▶ **ACTIVITY**
In the entries below, find the line with "[crux] ALGEBRAIC SARNAK" and the line with "f|² ≤ ε · 2^m"; give again those lines and every line between them, exactly.

[Opening MATERIAL FOR THE TASK section]

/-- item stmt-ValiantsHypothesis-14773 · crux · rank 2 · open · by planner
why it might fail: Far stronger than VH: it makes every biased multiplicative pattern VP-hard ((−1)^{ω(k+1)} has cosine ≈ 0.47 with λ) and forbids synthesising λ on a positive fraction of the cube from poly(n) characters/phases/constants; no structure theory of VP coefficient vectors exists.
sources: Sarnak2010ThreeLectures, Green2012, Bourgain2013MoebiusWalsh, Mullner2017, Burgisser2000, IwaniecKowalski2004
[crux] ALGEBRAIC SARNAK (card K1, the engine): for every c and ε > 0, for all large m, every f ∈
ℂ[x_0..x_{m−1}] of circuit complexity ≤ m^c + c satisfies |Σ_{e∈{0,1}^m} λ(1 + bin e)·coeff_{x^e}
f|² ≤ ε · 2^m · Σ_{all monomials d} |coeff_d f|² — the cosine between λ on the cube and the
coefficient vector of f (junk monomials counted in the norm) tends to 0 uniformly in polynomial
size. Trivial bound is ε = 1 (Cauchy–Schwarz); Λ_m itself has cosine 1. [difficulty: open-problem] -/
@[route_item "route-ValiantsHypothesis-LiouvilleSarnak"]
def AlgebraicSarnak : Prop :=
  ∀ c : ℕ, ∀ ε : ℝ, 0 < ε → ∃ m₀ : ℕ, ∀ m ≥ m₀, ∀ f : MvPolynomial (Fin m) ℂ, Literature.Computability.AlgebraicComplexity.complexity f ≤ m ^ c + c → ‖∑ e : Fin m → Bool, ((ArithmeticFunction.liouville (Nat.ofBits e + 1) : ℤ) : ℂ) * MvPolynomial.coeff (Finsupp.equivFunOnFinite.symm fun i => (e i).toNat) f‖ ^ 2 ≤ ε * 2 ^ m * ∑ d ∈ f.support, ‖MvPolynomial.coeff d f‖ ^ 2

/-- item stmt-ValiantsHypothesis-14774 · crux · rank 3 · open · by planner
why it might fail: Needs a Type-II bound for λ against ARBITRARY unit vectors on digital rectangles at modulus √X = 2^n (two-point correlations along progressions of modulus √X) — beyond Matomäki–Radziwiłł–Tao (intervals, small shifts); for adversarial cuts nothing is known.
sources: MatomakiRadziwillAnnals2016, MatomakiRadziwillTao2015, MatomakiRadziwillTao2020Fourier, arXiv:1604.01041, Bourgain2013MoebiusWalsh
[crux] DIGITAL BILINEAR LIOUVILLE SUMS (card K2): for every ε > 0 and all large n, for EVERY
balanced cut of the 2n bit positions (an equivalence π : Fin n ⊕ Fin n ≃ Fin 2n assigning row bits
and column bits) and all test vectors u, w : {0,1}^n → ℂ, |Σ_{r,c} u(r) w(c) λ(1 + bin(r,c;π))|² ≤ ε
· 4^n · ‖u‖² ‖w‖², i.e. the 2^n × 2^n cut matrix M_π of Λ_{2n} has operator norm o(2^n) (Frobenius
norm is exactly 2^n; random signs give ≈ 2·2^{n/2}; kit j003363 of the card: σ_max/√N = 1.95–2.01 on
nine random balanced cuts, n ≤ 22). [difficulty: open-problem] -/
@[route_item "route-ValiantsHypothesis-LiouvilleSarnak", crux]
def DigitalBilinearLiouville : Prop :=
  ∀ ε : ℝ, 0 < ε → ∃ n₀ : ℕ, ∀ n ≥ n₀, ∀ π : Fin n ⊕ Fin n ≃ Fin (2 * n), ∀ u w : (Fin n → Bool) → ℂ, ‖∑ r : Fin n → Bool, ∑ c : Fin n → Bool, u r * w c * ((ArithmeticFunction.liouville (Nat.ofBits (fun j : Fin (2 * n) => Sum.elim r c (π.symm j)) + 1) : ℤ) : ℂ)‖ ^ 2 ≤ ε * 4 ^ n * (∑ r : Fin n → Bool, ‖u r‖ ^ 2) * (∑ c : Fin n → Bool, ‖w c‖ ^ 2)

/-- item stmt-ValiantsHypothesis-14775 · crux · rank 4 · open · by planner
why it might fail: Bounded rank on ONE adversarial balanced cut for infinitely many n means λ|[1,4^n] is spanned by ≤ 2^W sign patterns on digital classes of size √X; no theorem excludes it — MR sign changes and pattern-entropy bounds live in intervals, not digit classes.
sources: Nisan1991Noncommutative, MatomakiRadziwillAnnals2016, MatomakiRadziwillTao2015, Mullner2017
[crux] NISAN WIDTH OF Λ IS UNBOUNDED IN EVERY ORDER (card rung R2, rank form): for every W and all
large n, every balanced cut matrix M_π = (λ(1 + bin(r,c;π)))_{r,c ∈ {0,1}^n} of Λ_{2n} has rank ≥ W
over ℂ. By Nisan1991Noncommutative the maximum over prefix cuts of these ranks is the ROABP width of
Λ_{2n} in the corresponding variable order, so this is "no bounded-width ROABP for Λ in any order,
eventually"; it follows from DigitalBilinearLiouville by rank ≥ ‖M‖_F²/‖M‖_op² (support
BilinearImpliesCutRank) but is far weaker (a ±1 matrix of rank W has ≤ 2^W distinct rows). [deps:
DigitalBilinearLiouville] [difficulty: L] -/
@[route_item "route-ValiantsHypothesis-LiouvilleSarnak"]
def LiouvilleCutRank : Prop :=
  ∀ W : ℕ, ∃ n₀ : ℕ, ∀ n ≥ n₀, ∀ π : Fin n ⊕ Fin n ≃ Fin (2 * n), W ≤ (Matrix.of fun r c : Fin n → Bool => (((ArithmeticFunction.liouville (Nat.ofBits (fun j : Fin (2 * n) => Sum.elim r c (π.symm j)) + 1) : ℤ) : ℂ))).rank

[Closing MATERIAL FOR THE TASK section]
[Opening MATERIAL FOR THE TASK section]

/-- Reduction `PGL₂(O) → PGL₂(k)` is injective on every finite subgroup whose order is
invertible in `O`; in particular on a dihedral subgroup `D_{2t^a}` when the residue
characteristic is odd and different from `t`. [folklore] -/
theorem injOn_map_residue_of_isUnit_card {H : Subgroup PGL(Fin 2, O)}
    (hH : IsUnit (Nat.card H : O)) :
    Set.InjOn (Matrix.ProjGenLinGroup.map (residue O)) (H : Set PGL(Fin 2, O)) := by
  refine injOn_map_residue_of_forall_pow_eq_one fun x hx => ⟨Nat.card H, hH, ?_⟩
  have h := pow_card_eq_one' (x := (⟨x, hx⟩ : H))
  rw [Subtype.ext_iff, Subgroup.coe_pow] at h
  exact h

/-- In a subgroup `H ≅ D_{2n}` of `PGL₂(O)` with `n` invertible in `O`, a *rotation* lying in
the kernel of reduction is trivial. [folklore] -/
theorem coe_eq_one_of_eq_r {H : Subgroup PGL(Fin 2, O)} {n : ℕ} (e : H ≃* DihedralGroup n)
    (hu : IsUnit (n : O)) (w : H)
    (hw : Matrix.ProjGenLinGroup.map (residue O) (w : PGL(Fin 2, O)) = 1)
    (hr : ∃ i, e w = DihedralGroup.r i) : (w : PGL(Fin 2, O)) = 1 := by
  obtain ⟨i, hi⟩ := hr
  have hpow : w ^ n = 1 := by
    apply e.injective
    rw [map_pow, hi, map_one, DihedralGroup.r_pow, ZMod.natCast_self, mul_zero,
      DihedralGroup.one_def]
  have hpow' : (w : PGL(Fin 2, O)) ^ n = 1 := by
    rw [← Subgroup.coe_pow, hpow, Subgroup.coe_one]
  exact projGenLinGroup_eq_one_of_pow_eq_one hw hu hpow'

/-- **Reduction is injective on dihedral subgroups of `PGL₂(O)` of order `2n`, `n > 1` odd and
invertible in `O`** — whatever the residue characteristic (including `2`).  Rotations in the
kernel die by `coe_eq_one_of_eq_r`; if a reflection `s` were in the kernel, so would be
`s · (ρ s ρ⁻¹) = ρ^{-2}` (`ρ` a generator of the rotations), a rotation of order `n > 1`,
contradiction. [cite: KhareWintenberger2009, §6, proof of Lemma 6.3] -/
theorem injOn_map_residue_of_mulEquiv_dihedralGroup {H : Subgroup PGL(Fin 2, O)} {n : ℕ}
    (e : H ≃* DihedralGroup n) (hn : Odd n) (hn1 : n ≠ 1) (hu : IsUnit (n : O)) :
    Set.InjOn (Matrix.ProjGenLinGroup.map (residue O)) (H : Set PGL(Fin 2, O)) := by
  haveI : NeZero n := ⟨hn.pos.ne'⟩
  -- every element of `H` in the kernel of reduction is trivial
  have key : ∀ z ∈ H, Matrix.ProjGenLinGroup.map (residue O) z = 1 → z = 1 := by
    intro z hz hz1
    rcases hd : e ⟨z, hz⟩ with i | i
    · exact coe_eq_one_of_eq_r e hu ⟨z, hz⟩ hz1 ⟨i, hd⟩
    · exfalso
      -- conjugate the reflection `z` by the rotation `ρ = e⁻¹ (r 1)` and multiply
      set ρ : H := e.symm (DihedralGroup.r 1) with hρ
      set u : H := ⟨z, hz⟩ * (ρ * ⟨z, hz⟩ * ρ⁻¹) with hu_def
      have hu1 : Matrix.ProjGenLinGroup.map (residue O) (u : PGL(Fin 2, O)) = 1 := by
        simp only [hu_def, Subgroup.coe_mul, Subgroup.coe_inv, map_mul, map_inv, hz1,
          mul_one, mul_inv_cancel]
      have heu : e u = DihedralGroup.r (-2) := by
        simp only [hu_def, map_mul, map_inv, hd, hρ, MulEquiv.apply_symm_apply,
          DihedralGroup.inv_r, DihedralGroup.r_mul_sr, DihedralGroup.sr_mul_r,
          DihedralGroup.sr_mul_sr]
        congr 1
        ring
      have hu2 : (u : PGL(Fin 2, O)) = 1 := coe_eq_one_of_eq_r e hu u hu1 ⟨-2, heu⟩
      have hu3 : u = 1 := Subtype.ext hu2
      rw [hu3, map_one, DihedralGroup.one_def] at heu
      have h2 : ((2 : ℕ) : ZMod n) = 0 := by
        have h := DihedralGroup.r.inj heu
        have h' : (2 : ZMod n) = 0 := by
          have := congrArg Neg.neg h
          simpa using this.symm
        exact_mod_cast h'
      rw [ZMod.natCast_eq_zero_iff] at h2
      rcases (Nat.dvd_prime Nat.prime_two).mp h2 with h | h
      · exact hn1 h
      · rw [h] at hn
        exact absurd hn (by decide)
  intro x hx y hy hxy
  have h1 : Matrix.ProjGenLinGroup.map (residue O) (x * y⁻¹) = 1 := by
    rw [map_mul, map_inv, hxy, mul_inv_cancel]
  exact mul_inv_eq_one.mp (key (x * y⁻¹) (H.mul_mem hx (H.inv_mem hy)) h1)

[Closing MATERIAL FOR THE TASK section]
[Opening MATERIAL FOR THE TASK section]

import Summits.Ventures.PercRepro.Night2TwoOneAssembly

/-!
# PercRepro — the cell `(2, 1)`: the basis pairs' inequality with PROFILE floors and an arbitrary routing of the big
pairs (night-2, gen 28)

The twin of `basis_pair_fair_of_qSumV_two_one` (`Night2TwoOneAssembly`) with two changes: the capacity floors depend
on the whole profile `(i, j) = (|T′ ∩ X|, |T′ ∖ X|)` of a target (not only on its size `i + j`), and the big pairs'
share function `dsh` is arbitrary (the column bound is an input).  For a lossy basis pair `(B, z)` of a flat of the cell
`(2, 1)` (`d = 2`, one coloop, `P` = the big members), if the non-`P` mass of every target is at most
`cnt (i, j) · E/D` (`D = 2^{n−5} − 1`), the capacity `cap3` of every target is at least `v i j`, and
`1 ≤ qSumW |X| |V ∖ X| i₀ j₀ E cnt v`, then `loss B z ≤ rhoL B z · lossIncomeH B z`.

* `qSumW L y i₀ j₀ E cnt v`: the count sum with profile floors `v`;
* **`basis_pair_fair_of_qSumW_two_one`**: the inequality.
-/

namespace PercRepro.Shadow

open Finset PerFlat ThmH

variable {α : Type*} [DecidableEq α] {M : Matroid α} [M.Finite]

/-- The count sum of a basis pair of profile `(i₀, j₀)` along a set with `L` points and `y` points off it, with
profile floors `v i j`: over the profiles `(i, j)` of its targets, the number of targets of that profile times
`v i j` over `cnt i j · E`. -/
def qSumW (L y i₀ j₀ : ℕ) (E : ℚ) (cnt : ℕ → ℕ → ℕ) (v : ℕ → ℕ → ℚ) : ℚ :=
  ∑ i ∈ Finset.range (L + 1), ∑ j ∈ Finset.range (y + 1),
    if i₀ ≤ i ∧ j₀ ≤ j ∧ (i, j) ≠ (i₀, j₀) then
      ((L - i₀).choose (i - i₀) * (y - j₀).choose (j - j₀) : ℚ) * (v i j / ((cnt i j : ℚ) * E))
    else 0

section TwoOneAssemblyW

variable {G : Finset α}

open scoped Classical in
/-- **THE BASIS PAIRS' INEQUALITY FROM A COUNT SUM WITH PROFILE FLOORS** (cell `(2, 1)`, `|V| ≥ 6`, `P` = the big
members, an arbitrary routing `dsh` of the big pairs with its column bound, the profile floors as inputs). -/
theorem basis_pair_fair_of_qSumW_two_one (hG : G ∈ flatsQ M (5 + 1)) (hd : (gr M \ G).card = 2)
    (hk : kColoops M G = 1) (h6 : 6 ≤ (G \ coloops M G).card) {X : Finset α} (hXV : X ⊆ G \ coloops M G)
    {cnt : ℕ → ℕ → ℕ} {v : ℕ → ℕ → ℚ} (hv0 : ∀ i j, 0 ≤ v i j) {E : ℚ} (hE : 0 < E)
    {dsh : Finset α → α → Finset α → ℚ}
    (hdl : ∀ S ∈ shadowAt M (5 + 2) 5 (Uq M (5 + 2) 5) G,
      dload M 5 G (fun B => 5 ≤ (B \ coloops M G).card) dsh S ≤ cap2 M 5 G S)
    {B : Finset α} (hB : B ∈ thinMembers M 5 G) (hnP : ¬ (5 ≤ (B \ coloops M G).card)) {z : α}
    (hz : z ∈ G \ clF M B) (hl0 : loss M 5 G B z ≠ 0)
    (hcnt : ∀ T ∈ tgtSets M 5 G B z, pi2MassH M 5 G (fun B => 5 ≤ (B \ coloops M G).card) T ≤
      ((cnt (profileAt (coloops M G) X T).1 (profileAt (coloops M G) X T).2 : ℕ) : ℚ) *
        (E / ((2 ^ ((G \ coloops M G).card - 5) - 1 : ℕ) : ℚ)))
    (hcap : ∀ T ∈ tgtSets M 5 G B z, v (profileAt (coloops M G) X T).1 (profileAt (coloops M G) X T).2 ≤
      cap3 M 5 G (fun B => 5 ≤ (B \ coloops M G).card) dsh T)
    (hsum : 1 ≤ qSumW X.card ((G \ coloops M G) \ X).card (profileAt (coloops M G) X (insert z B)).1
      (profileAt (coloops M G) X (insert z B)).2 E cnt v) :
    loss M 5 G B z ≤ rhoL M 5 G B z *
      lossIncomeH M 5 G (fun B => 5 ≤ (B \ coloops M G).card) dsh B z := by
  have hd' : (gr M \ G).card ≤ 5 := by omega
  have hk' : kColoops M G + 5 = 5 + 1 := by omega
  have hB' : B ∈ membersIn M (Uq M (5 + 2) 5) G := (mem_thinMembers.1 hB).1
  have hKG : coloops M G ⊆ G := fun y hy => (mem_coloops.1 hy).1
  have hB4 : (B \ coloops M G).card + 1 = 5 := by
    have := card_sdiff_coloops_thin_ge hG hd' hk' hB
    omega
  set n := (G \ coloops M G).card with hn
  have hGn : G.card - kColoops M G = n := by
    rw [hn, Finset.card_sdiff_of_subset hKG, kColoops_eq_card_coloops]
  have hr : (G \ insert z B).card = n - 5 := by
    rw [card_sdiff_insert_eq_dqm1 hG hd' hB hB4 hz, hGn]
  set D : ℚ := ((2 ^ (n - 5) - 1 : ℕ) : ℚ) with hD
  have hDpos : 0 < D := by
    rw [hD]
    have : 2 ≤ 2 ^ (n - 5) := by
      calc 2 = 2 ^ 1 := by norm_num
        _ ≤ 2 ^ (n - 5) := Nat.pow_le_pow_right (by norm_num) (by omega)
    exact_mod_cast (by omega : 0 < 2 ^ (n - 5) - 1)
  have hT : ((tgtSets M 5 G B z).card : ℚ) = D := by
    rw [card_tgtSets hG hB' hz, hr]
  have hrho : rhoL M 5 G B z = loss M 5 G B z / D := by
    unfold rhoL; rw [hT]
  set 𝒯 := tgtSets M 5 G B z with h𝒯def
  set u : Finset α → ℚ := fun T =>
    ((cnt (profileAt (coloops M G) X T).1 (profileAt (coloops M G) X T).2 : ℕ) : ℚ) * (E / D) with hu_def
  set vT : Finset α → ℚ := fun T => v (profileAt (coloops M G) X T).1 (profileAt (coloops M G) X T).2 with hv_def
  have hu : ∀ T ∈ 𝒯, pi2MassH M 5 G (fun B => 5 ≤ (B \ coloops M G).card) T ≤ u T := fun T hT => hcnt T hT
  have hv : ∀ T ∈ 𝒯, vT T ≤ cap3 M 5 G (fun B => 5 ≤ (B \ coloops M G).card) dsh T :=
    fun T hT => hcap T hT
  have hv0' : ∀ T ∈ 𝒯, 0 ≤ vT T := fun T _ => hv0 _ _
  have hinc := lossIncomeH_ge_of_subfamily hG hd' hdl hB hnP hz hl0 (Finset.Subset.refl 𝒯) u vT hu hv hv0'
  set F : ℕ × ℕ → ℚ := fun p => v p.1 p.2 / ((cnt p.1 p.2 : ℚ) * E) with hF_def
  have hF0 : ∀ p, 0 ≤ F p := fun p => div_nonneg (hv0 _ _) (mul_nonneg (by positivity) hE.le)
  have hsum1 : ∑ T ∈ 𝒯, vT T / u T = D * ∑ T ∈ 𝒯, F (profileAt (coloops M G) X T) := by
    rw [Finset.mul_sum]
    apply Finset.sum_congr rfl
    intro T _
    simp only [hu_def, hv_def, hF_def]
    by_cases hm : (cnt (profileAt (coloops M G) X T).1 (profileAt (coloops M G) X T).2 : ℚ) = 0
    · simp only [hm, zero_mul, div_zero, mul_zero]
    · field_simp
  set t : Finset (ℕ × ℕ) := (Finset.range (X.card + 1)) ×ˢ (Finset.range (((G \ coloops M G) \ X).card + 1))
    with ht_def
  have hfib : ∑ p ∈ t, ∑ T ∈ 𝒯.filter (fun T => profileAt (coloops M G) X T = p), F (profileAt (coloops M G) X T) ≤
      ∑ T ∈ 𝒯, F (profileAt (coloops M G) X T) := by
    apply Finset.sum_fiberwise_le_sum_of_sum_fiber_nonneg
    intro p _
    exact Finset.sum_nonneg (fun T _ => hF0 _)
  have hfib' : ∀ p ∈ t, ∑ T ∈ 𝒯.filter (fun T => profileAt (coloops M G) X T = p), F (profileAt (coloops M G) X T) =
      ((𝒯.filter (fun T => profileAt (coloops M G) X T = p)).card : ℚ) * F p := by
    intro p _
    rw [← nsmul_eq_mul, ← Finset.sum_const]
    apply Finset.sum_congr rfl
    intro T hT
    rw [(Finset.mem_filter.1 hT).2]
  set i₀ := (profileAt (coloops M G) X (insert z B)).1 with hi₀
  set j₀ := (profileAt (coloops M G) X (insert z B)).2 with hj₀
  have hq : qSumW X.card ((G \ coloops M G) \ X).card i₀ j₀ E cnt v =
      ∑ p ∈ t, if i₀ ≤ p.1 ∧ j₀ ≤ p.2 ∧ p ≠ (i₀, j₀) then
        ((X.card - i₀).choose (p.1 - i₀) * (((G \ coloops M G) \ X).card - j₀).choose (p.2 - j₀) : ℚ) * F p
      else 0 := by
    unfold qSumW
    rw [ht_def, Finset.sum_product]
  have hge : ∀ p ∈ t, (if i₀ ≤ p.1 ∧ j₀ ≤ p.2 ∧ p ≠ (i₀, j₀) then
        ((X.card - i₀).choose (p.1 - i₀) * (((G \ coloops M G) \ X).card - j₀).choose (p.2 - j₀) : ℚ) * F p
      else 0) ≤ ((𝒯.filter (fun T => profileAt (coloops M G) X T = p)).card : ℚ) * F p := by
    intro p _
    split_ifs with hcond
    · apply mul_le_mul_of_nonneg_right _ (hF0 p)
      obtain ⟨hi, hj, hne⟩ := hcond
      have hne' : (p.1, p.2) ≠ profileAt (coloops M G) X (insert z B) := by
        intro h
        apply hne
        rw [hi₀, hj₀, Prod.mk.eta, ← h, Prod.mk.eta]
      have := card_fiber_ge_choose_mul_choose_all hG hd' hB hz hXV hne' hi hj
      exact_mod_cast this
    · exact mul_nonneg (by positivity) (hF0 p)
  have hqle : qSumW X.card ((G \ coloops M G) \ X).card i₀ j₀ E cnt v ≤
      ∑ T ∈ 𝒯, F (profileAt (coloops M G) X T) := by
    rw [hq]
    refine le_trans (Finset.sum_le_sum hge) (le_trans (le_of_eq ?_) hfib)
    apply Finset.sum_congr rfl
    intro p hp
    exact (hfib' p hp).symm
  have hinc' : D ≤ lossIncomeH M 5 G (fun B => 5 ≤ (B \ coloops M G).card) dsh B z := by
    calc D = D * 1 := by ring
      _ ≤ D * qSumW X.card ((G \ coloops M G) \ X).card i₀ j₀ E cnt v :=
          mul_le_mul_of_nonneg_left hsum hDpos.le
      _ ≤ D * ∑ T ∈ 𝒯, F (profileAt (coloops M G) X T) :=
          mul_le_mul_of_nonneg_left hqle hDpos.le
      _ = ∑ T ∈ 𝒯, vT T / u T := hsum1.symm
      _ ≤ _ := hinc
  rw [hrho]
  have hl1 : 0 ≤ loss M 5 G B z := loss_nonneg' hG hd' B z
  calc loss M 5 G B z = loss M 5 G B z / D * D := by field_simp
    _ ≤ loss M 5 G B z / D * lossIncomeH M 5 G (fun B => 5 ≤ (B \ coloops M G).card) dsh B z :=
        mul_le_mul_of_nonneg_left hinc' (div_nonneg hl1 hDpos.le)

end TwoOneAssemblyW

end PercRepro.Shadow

[Closing MATERIAL FOR THE TASK section]

▶ **SOLUTION**
[crux] ALGEBRAIC SARNAK (card K1, the engine): for every c and ε > 0, for all large m, every f ∈
ℂ[x_0..x_{m−1}] of circuit complexity ≤ m^c + c satisfies |Σ_{e∈{0,1}^m} λ(1 + bin e)·coeff_{x^e}
f|² ≤ ε · 2^m · Σ_{all monomials d} |coeff_d f|² — the cosine between λ on the cube and the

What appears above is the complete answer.